Sticks & Stones

Jonathan Valania

*This piece contains detailed accounts of emotional and physical abuse, trauma, and victim-blaming. It may be triggering for survivors. Please read with care. If you are in danger or need support, help is available.

“Sticks and stones may break my bones” is the worst idiom we teach children. It shaped my upbringing, my worldview, my silence. It taught me that broken skin mattered more than a broken spirit. That unless I bled, I wasn’t really hurt.

Bluntly, the emotional abuse was worse. Bruises heal. But words echo. They take on a life of their own, commanding attention, nesting in corners of my mind, repeating like a cruel soundtrack. They show up when they’re needed most, just to tear me down.

Reiterated. Reframed. Reshaped. Until I resigned myself to them. They became my personal hell. A reflection of insecurity, childhood trauma, and shame. The mirror doesn’t just show my face. It strangles me with your words. Ties me down. Leaves me gasping. Drowning in my own self-disgust.

Much like you strangled me on November 22nd, 2024.

That moment led to your indictment, conviction, and sentence. But that only lasted seconds. The damage, this trauma, will haunt me forever. It will haunt our kids. I can’t shield them from it. You did this. Not me. I’m the one picking up the pieces. Reteaching them. Rebuilding them. Replacing you in their eyes. Trying to stop the harvest from seeds you sowed.

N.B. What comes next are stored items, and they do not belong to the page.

/-- Statement of `stub_expand`: the `FP` transducer from the route's fixed-width code of `⟨p, cs, u⟩` to
Kedlaya's list-coded instance `⟨p, cs'⟩` with `monicOfCoeffs p cs' = monicOfCoeffs p cs * (X − u)`,
`|cs'| = |cs| + 1`, entries reduced. -/
abbrev stub_expand : Prop :=
  ∃ T : List Bool → List Bool, T ∈ FP ∧
    ∀ (p : ℕ) (cs : List ℕ) (u : ℕ), 2 ≤ p → (∀ c ∈ cs, c < p) → u < p →
      ∃ cs' : List ℕ, (∀ c ∈ cs', c < p) ∧ cs'.length = cs.length + 1 ∧
        monicOfCoeffs p cs' = monicOfCoeffs p cs * (X - C ((u : ℕ) : ZMod p)) ∧
        T (boolPair (encodeNat p) (boolPair
            ((cs.map fun c => List.ofFn fun i : Fin p.size => Nat.testBit c i).flatten)
            (List.ofFn fun i : Fin p.size => Nat.testBit u i))) = encodeHyperellipticInstance p cs'

/-- Statement of `stub_decode`: the `FP` validator / mod-3 reader — `[false]` off the valid codes, the bit
`[3 ∣ N]` on `⟨valid code, ⟨bin N, z⟩⟩`. -/
abbrev stub_decode : Prop :=
  ∃ D : List Bool → List Bool, D ∈ FP ∧
    (∀ x w : List Bool,
      (∀ (p : ℕ) (cs : List ℕ) (u : ℕ), p.Prime → 5 ≤ p → cs.length = 2 * (Nat.sqrt p.size / 3) →
        (∀ c ∈ cs, c < p) → u < p → Squarefree (monicOfCoeffs p cs * (X - C ((u : ℕ) : ZMod p))) →
        x ≠ boolPair (encodeNat p) (boolPair
            ((cs.map fun c => List.ofFn fun i : Fin p.size => Nat.testBit c i).flatten)
            (List.ofFn fun i : Fin p.size => Nat.testBit u i))) →
      D (boolPair x w) = [false]) ∧
    (∀ (p : ℕ) (cs : List ℕ) (u N : ℕ) (z : List Bool), p.Prime → 5 ≤ p →
      cs.length = 2 * (Nat.sqrt p.size / 3) → (∀ c ∈ cs, c < p) → u < p →
      Squarefree (monicOfCoeffs p cs * (X - C ((u : ℕ) : ZMod p))) →
      D (boolPair (boolPair (encodeNat p) (boolPair
            ((cs.map fun c => List.ofFn fun i : Fin p.size => Nat.testBit c i).flatten)
            (List.ofFn fun i : Fin p.size => Nat.testBit u i))) (boolPair (encodeNat N) z)) =
        [decide (3 ∣ N)])

end Goal

/-! ### The stubs (registered; `sorry` lives only here) -/

/-- **stub_kedlaya** (quantum; Kedlaya2006b = arXiv:math/0411623 Thm 1 + Prop 4, via Cantor1987 arithmetic,
Lemma 7/10 sampling, Watrous2001 / CheungMosca2001 abelian group order = tree crux
`DarkClassGroups.AbelianGroupOrderFBQP` specialised; XL). -/
theorem stub_kedlaya : kedlaya2006_hyperellipticJacobianOrder_isQSolvable := by
  sorry

/-- **stub_expand** (classical `FP` pre-processing: fixed-width blocks ↦ reduced coefficient list of
`h(x)(x − u)`; M). -/
theorem stub_expand : ∃ T : List Bool → List Bool, T ∈ FP ∧ ∀ (p : ℕ) (cs : List ℕ) (u : ℕ), 2 ≤ p → (∀ c ∈ cs, c < p) → u < p → ∃ cs' : List ℕ, (∀ c ∈ cs', c < p) ∧ cs'.length = cs.length + 1 ∧ monicOfCoeffs p cs' = monicOfCoeffs p cs * (X - C ((u : ℕ) : ZMod p)) ∧ T (boolPair (encodeNat p) (boolPair ((cs.map fun c => List.ofFn fun i : Fin p.size => Nat.testBit c i).flatten) (List.ofFn fun i : Fin p.size => Nat.testBit u i))) = encodeHyperellipticInstance p cs' := by
  sorry

/-- **stub_decode** (classical `FP` validation — AKS, bounds, `gcd(F, F') = 1` — and the mod-3 read-out of the
self-delimited count; L). -/
theorem stub_decode : ∃ D : List Bool → List Bool, D ∈ FP ∧ (∀ x w : List Bool, (∀ (p : ℕ) (cs : List ℕ) (u : ℕ), p.Prime → 5 ≤ p → cs.length = 2 * (Nat.sqrt p.size / 3) → (∀ c ∈ cs, c < p) → u < p → Squarefree (monicOfCoeffs p cs * (X - C ((u : ℕ) : ZMod p))) → x ≠ boolPair (encodeNat p) (boolPair ((cs.map fun c => List.ofFn fun i : Fin p.size => Nat.testBit c i).flatten) (List.ofFn fun i : Fin p.size => Nat.testBit u i))) → D (boolPair x w) = [false]) ∧ (∀ (p : ℕ) (cs : List ℕ) (u N : ℕ) (z : List Bool), p.Prime → 5 ≤ p → cs.length = 2 * (Nat.sqrt p.size / 3) → (∀ c ∈ cs, c < p) → u < p → Squarefree (monicOfCoeffs p cs * (X - C ((u : ℕ) : ZMod p))) → D (boolPair (boolPair (encodeNat p) (boolPair ((cs.map fun c => List.ofFn fun i : Fin p.size => Nat.testBit c i).flatten) (List.ofFn fun i : Fin p.size => Nat.testBit u i))) (boolPair (encodeNat N) z)) = [decide (3 ∣ N)]) := by
  sorry

/-! ### The route's vocabulary, named (definitionally the `let`s of the crux statement) -/

/-- The route's family `F p cs u = h(x)(x − u)`, `h = X^{|cs|} + Σ csᵢ Xⁱ` (= `monicOfCoeffs p cs * (X − u)`). -/
def F (p : ℕ) (cs : List ℕ) (u : ℕ) : Polynomial (ZMod p) :=
  ((Polynomial.X : Polynomial (ZMod p)) ^ cs.length +
      ∑ i ∈ Finset.range cs.length, Polynomial.C ((cs.getD i 0 : ℕ) : ZMod p) * Polynomial.X ^ i) *
    (Polynomial.X - Polynomial.C ((u : ℕ) : ZMod p))

/-- The route's Mumford count `jac p g cs u` (= `mumfordCount p g (F p cs u)`). -/
def jac (p g : ℕ) (cs : List ℕ) (u : ℕ) : ℕ :=
  Nat.card {w : Polynomial (ZMod p) × Polynomial (ZMod p) //
    w.1.Monic ∧ w.1.natDegree ≤ g ∧ w.2.degree < w.1.degree ∧ w.1 ∣ w.2 ^ 2 - F p cs u}

/-- The route's validity predicate on triples `⟨p, cs, u⟩`. -/
def Valid (x : ℕ × List ℕ × ℕ) : Prop :=
  x.1.Prime ∧ 5 ≤ x.1 ∧ x.2.1.length = 2 * (Nat.sqrt x.1.size / 3) ∧ (∀ c ∈ x.2.1, c < x.1) ∧ x.2.2 < x.1 ∧
    Squarefree (F x.1 x.2.1 x.2.2)

/-- The route's fixed-width code of a triple. -/
def enc (x : ℕ × List ℕ × ℕ) : List Bool :=
  boolPair (encodeNat x.1) (boolPair
    ((x.2.1.map fun c => List.ofFn fun i : Fin x.1.size => Nat.testBit c i).flatten)
    (List.ofFn fun i : Fin x.1.size => Nat.testBit x.2.2 i))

I’ve asked myself why. I’ve asked if I made you this way. But that question is just another way of avoiding the truth. You chose this. You hurt me, and I kept making excuses. Blamed your mental illness. Blamed the stress. Told myself it wasn’t who you really were.

But it was. And it was your responsibility to fix it.

You’re an adult. But you have no regulation. No empathy. No remorse. Just need. Just control. You didn’t care about me. Or them. Only what we could do for you. You rewrote the story. Told everyone I was the abuser. Said I hit you. While the bruises on me were still fresh. While the pain still lingered in the air.

And they believed you. The church believed you. Because women don’t abuse men, right?

But I know better. God knows better.

You weren’t the victim. You broke us. Long before the cops came. The way you hurt me will echo through the rest of my life.

Narcissist.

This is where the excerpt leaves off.